[YOUR GOAL]: Every line holding the word "only" should be copied from the material.

[RECORDS FOR THE EXERCISE]:
···

import Summits.QuantumFields.YangMills.Theorems.BalabanUVNodesN15BackgroundPropagator
import Summits.QuantumFields.YangMills.Theorems.BalabanUVNodesN15DerivDefectLattices
import Literature.MathematicalPhysics.QuantumFieldTheory.Balaban1983to89.B9Eq3130MatrixLetters
import HarnessLib

/-!
# THE GLUING STEP AT TWO LATTICE SPACINGS, I: the glued inverse `G = G₀(1 − R)⁻¹` of a parametrix pair `(G₀, R)` — inverse identities and its block majorant with
# the smallness of `R` CONSUMED (the `M ≥ M₁` guard of [B9] Thm 3.1 live at the root of the expansion) (dag-n15-c g11, FILE 43; N15 = NE2, s1 «background-layer
# OPERATOR ingredient»)

Cell `pub-ymgap`, seat `pub-ymgap-dag-n15-c` (R134 (a); HUMAN RULING D-0062), generation 11.  `bears_on: R4∕N15 · K3⁷ SpineGivenEndpointR13SepCoPH (stmt-QuantumFields-20544)`.
Filed `--supports stmt-QuantumFields-20544 --as helper` — COUNT-NEUTRAL.  Two plumbing `def`s (`neumannR`, `glueInv`), the rest theorems; 0 `sorry`.  Imports BY NAME n15-b A1
`…N15BackgroundPropagator` (`isUnit_one_sub_toMatrix'`), `…N15DerivDefectLattices` (`exists_const_hasMaj_ofBlocks`), lit `B9Eq3130MatrixLetters.hasMaj_id_ofBlocks`, `B11SectG` (`HasMaj`,
`hasMaj_comp_exp`, `neumann_majorant`), `T4EtaRateDefect`∕`T4EtaRateCoeffDefect`, `B6Prop26.fixedPoint_of_291`; nothing in the tree is modified.

WHY (the printed architecture, [Balaban1985BackgroundPropagators] p. 399, verbatim): *«we will prove the above theorems by constructing generalized random walk expansions. Terms of
these expansions are built of the above defined propagators localized to subdomains, e.g. to cubes … We have to prove the theorems for the localized propagators. This is accomplished
by using the regularity conditions (3.35) and expanding with respect to A = (1∕iη)log U^u. This way the theorems are reduced to the corresponding theorems for propagators without external
gauge field.»*  The CUBE step (perturbation around `U ≡ 1` in ONE gauge) is this lineage's g0–g10 chain — honest on a cube in its (3.35) gauge, MODEL-LEVEL on the whole torus — and
dag-n15-w3's curved∕gauge-covariance files; the GLUING of cube-localized propagators into the global one is [Balaban1984PropagatorsII] Sect. 2's parametrix, p. 239 (2.91) *«G₀ =
Σ_{□∈𝒟} h_□G_□h_□ … Δ_aG₀ = I − R»*, p. 247 *«|(RJ)(x)| ≤ O(M^{−1})e^{−½δ₂d(y,y′)}|J| (2.135) … Reasoning in the same way as in the proof of Proposition 2.2 we obtain Proposition 2.6»*
— in the tree at ONE spacing (`B6Prop26.fixedPoint_of_291`, `B6Prop26Gluing`, `B6RandomWalk.majorant_of_fixedPoint_266`), at NO spacing pair (the spine's NE2 is a TWO-spacing statement,
`T4EtaRate`∕`T4EtaRateDefect`).  THIS FILE resums the parametrix pair abstractly and majorizes the glued inverse; FILE 44 `…N15TwoSpacingGluingDefect` is its η-DEFECT (the two-spacing
content); the companion `…N15TwoSpacingGluingCubes` supplies `(G₀, R)` from cube-localized propagators and a partition `Σ_□ h_□² = 1` with their letters.

WHAT (a finite lattice `X` with blocks `blk` over a [B6] block geometry `g`; sharp-block sup sizes).  §1 `neumannR R := (1 − R)⁻¹` (matrix inverse): `one_sub_comp_neumannR` ∕
`neumannR_comp_one_sub` (two-sided under the unit hypothesis), `neumannR_fix(_right)` (`N = 1 + RN = 1 + NR`), `isUnit_neumannR` (the unit FROM the smallness `θ·c_r < 1` of `R ≤ θe^{−δd}`
— A1's sup-norm contraction: where [B6]'s «O(M⁻¹) … M sufficiently large» is consumed), ★ `hasMaj_neumannR` (`N ≤ (1 − θc_r)⁻¹e^{−ρd}`, `ρ + σ ≤ δ`: lit `neumann_majorant` from the source
`1`), `inv_one_sub_le_two_of_M` (the `M`-LIVE reading `θ = κ₀∕M`, `M ≥ 2κ₀c_r` ⟹ `(1 − θc_r)⁻¹ ≤ 2`).  §2 `glueInv G₀ R := G₀ ∘ N` ([B6]'s `G = G₀(I − R)⁻¹`): ★ `lap_comp_glueInv` ((2.91)
`Δ_aG₀ = 1 − R` ⟹ `Δ_a G = 1`), `glueInv_comp_lap` (finite dimension: also a left inverse), `eq_glueInv_of_comp_lap` (ANY left inverse of `Δ_a` IS the glued operator), `glueInv_fix` (the
printed fixed point `G = G₀ + GR` — `B6Prop26.fixedPoint_of_291` BY NAME), `glueInv_fix'` (the same from `N = 1 + NR` alone).  §3 ★★ `hasMaj_glueInv` (`G ≤ A(1 − θc_r)⁻¹c_r·e^{−(δ−σ)d}`
from `G₀ ≤ Ae^{−δd}`, `R ≤ θe^{−δd}`, `θc_r < 1`), `hasMaj_glueInv_of_M` (`R ≤ (κ₀∕M)e^{−δd}`, `M ≥ 2κ₀c_r` ⟹ `G ≤ 2Ac_r·e^{−(δ−σ)d}` — the `M ≥ M₁` guard of [B9] Thm 3.1 ∕
`T4EtaRate.NE2PlusOperator` doing WORK at the root, cf. ref-F FLAG-VACUITY-A1 on the lineage's `M ≡ 1` families).

HONEST FRAMING ∕ LIMITS.  Finite-dimensional operator algebra + block-majorant bookkeeping over DISPLAYED parametrix letters ([B6] (2.91) p. 239, (2.134)–(2.136) p. 247 and [B9] p. 399
are MECHANISM; nothing of [B6]∕[B9] is asserted).  The letters of `(G₀, R)` are HYPOTHESES here; the companion derives them from CUBE-LOCALIZED propagators + a partition of unity,
whose own letters (the lineage's perturbative device on Dirichlet cubes in the cube's (3.35) gauge; [B4] §5 — no tree producer) stay located.  NE2⁺ NOT PRINTED, NOT proved; N15 NOT
discharged; counts of record UNMOVED (typed 28∕28 · discharged 5∕27); one finite 𝕋⁴ at fixed ε — NOT infinite volume, NOT OS on ℝ⁴, NOT a mass gap, NOT Clay; R4 closes the
conditional finite-𝕋⁴ rung `BalabanLadder.UV` only.  Restate-immune (no Theses import).
-/



noncomputable section

namespace Summit.QuantumFields.YangMills.BalabanUVNodes.N15.Gluing

open Literature.MathematicalPhysics.QuantumFieldTheory.Balaban1983to89
open Literature.MathematicalPhysics.QuantumFieldTheory.Balaban1983to89.B11SectG (BlockNorm HasMaj RowSum hasMaj_comp_exp neumann_majorant)
open Literature.MathematicalPhysics.QuantumFieldTheory.Balaban1983to89.B6RandomWalk (Triangle254)
open Literature.MathematicalPhysics.QuantumFieldTheory.Balaban1983to89.B6Prop26 (fixedPoint_of_291)
open Literature.MathematicalPhysics.QuantumFieldTheory.Balaban1983to89.B9Eq3130MatrixLetters (hasMaj_id_ofBlocks)
open Summit.QuantumFields.YangMills.BalabanUVNodes.N15.BackgroundLayer (isUnit_one_sub_toMatrix')
open Summit.QuantumFields.YangMills.BalabanUVNodes.N15.DerivDefect (exists_const_hasMaj_ofBlocks)

/-! ## §1 The resummation `N = (1 − R)⁻¹`: inverse identities, the unit from smallness, the majorant -/

section Neumann

variable {X : Type} [Fintype X] [DecidableEq X]

/-- THE RESUMMATION OPERATOR `N = (1 − R)⁻¹` of a (small) remainder `R`, as a linear map through the matrix inverse — the sum `Σ_n Rⁿ` of [B6]'s generalized
random walk expansion when it converges. [cite: Balaban1984PropagatorsII, (2.91) p.239 + p.247 («Reasoning in the same way as in the proof of Proposition 2.2»: shape)] -/
def neumannR (R : (X → ℝ) →ₗ[ℝ] (X → ℝ)) : (X → ℝ) →ₗ[ℝ] (X → ℝ) :=
  Matrix.toLin' (1 - LinearMap.toMatrix' R)⁻¹

/-- The matrix of `N` is the inverse matrix of `1 − [R]`. [folklore] -/
theorem toMatrix'_neumannR (R : (X → ℝ) →ₗ[ℝ] (X → ℝ)) : LinearMap.toMatrix' (neumannR R) = (1 - LinearMap.toMatrix' R)⁻¹ :=
  LinearMap.toMatrix'_toLin' _

/-- The matrix of `1 − R`. [folklore] -/
theorem toMatrix'_id_sub (R : (X → ℝ) →ₗ[ℝ] (X → ℝ)) : LinearMap.toMatrix' (LinearMap.id - R) = 1 - LinearMap.toMatrix' R := by
  rw [map_sub, LinearMap.toMatrix'_id]

/-- `(1 − R)∘N = 1` under the unit hypothesis. [folklore] -/
theorem one_sub_comp_neumannR {R : (X → ℝ) →ₗ[ℝ] (X → ℝ)} (hunit : IsUnit (1 - LinearMap.toMatrix' R)) :
    (LinearMap.id - R) ∘ₗ neumannR R = LinearMap.id := by
  apply LinearMap.toMatrix'.injective
  rw [LinearMap.toMatrix'_comp, toMatrix'_id_sub, toMatrix'_neumannR, LinearMap.toMatrix'_id,
    Matrix.mul_nonsing_inv _ ((Matrix.isUnit_iff_isUnit_det _).1 hunit)]

/-- `N∘(1 − R) = 1` under the unit hypothesis. [folklore] -/
theorem neumannR_comp_one_sub {R : (X → ℝ) →ₗ[ℝ] (X → ℝ)} (hunit : IsUnit (1 - LinearMap.toMatrix' R)) :
    neumannR R ∘ₗ (LinearMap.id - R) = LinearMap.id := by
  apply LinearMap.toMatrix'.injective
  rw [LinearMap.toMatrix'_comp, toMatrix'_id_sub, toMatrix'_neumannR, LinearMap.toMatrix'_id,
    Matrix.nonsing_inv_mul _ ((Matrix.isUnit_iff_isUnit_det _).1 hunit)]

/-- THE LEFT FIXED POINT `N = 1 + R∘N` (the Neumann ∕ random-walk form). [cite: Balaban1985Variational, (188) p.308 (shape)] -/
theorem neumannR_fix {R : (X → ℝ) →ₗ[ℝ] (X → ℝ)} (hunit : IsUnit (1 - LinearMap.toMatrix' R)) :
    neumannR R = LinearMap.id + R ∘ₗ neumannR R := by
  have h := one_sub_comp_neumannR hunit
  rw [LinearMap.sub_comp, LinearMap.id_comp, sub_eq_iff_eq_add] at h
  exact h

/-- THE RIGHT FIXED POINT `N = 1 + N∘R`. [folklore] -/
theorem neumannR_fix_right {R : (X → ℝ) →ₗ[ℝ] (X → ℝ)} (hunit : IsUnit (1 - LinearMap.toMatrix' R)) :
    neumannR R = LinearMap.id + neumannR R ∘ₗ R := by
  have h := neumannR_comp_one_sub hunit
  rw [LinearMap.comp_sub, LinearMap.comp_id, sub_eq_iff_eq_add] at h
  exact h

variable {g : B6.Geometry} (blk : X → g.Site) {σ cr : ℝ}

/-- Row sums of a decaying majorant: `Σ_{y′} θe^{−δd(y,y′)} ≤ θ·c_r` for `σ ≤ δ`, `θ ≥ 0`. [cite: Balaban1984PropagatorsII, Lemma 2.1 (2.61) p.234] -/
theorem rowSum_exp_le (hd : ∀ a b : g.Site, 0 ≤ g.dist a b) (hrow : RowSum g σ cr) {θ δ : ℝ} (hθ : 0 ≤ θ) (hσδ : σ ≤ δ) (y : g.Site) :
    ∑ y', θ * Real.exp (-(δ * g.dist y y')) ≤ θ * cr := by
  rw [← Finset.mul_sum]
  exact mul_le_mul_of_nonneg_left ((hrow.mono hd hσδ) y) hθ

/-- **`1 − [R]` IS A UNIT FROM THE SMALLNESS OF `R`**: `R ≤ θe^{−δd}` with `θ·c_r < 1` (n15-b A1's sup-norm contraction). This is where [B6]'s «O(M⁻¹) … for M
sufficiently large» is consumed. [cite: Balaban1984PropagatorsII, (2.135) p.247 (mechanism)] -/
theorem isUnit_neumannR (hd : ∀ a b : g.Site, 0 ≤ g.dist a b) (hrow : RowSum g σ cr) {R : (X → ℝ) →ₗ[ℝ] (X → ℝ)} {θ δ : ℝ} (hθ : 0 ≤ θ) (hσδ : σ ≤ δ)
    (hR : HasMaj (BlockNorm.ofBlocks g blk) (BlockNorm.ofBlocks g blk) R (fun y y' => θ * Real.exp (-(δ * g.dist y y')))) (hq : θ * cr < 1) :
    IsUnit (1 - LinearMap.toMatrix' R) :=
  isUnit_one_sub_toMatrix' hR (fun _ _ => mul_nonneg hθ (Real.exp_nonneg _)) (rowSum_exp_le hd hrow hθ hσδ) hq

/-- ★ **THE MAJORANT OF THE RESUMMATION**: `N = (1 − R)⁻¹ ≤ (1 − θc_r)⁻¹·e^{−ρd}` for `ρ ≥ 0`, `ρ + σ ≤ δ` — lit `B11SectG.neumann_majorant` run from the source `1`
(`hasMaj_id_ofBlocks`, `d(y,y) = 0`) with the a priori bound of the finite lattice. [cite: Balaban1984PropagatorsII, (2.52)–(2.56) pp.232–233, Lemma 2.1 p.234 (mechanism)] -/
theorem hasMaj_neumannR (htri : Triangle254 g) (hd : ∀ a b : g.Site, 0 ≤ g.dist a b) (hd0 : ∀ y : g.Site, g.dist y y = 0) (hrow : RowSum g σ cr)
    {R : (X → ℝ) →ₗ[ℝ] (X → ℝ)} {θ δ ρ : ℝ} (hθ : 0 ≤ θ) (hρ : 0 ≤ ρ) (hρδ : ρ + σ ≤ δ)
    (hR : HasMaj (BlockNorm.ofBlocks g blk) (BlockNorm.ofBlocks g blk) R (fun y y' => θ * Real.exp (-(δ * g.dist y y')))) (hq : θ * cr < 1) :
    HasMaj (BlockNorm.ofBlocks g blk) (BlockNorm.ofBlocks g blk) (neumannR R) (fun y y' => (1 - θ * cr)⁻¹ * Real.exp (-(ρ * g.dist y y'))) := by
  have hσδ : σ ≤ δ := by linarith
  have hunit := isUnit_neumannR blk hd hrow hθ hσδ hR hq
  obtain ⟨M₀, hM₀, hap⟩ := exists_const_hasMaj_ofBlocks (g := g) blk blk (neumannR R)
  have hS := hasMaj_id_ofBlocks (g := g) blk hd0 ρ
  have hκ : (BlockNorm.ofBlocks g blk).κ = 1 := rfl
  have hq' : (BlockNorm.ofBlocks g blk).κ * θ * cr < 1 := by rw [hκ, one_mul]; exact hq
  have key := neumann_majorant (b₁ := BlockNorm.ofBlocks g blk) (b₂ := BlockNorm.ofBlocks g blk) (K' := R) (S := LinearMap.id) (A0 := neumannR R)
    htri hd hrow hθ zero_le_one hM₀ hρ hρδ hR hS (neumannR_fix hunit) hap hq'
  refine key.mono fun a b => le_of_eq ?_
  simp only [hκ, one_mul]

/-- THE `M`-LIVE READING OF THE SMALLNESS: with [B6]'s `θ = κ₀∕M` ((2.134)–(2.135): «O(M⁻¹)») and `M ≥ 2κ₀c_r > 0`, the Neumann constant is at most `2`. [cite: Balaban1984PropagatorsII, (2.135) p.247] -/
theorem inv_one_sub_le_two_of_M {κ₀ M : ℝ} (hM : 0 < M) (hMge : 2 * κ₀ * cr ≤ M) :
    κ₀ / M * cr < 1 ∧ (1 - κ₀ / M * cr)⁻¹ ≤ 2 := by
  have h1 : κ₀ / M * cr ≤ 1 / 2 := by
    rw [div_mul_eq_mul_div, div_le_iff₀ hM]
    linarith
  refine ⟨by linarith, ?_⟩
  have h2 : (1 : ℝ) / 2 ≤ 1 - κ₀ / M * cr := by linarith
  calc (1 - κ₀ / M * cr)⁻¹ ≤ (1 / 2 : ℝ)⁻¹ := inv_anti₀ (by norm_num) h2
    _ = 2 := by norm_num

end Neumann

/-! ## §2 The glued inverse `G = G₀ ∘ (1 − R)⁻¹` of a parametrix pair: inverse identities, uniqueness, the printed fixed point -/

section Glue

variable {X : Type} [Fintype X] [DecidableEq X]

/-- **THE GLUED INVERSE** `G := G₀ ∘ (1 − R)⁻¹` of a parametrix pair `(G₀, R)` — [B6]'s `G = G₀(I − R)⁻¹ = Σ_ω G₀(ω)` (the generalized random walk
expansion resummed). [cite: Balaban1984PropagatorsII, (2.91) p.239 + p.247 (shape)] -/
def glueInv (G₀ R : (X → ℝ) →ₗ[ℝ] (X → ℝ)) : (X → ℝ) →ₗ[ℝ] (X → ℝ) := G₀ ∘ₗ neumannR R

/-- Unfolding. [folklore] -/
theorem glueInv_def (G₀ R : (X → ℝ) →ₗ[ℝ] (X → ℝ)) : glueInv G₀ R = G₀ ∘ₗ neumannR R := rfl

/-- ★ **THE PARAMETRIX IDENTITY RESUMMED**: `Δ_aG₀ = 1 − R` (2.91) and `1 − [R]` a unit ⟹ `Δ_a ∘ G = 1`. [cite: Balaban1984PropagatorsII, (2.91) p.239] -/
theorem lap_comp_glueInv {Δa G₀ R : (X → ℝ) →ₗ[ℝ] (X → ℝ)} (hunit : IsUnit (1 - LinearMap.toMatrix' R)) (h291 : Δa ∘ₗ G₀ = LinearMap.id - R) :
    Δa ∘ₗ glueInv G₀ R = LinearMap.id := by
  rw [glueInv, ← LinearMap.comp_assoc, h291, one_sub_comp_neumannR hunit]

···

[RESPONSE TO THE EXERCISE]:
conditional finite-𝕋⁴ rung `BalabanLadder.UV` only.  Restate-immune (no Theses import).
  simp only [hκ, one_mul]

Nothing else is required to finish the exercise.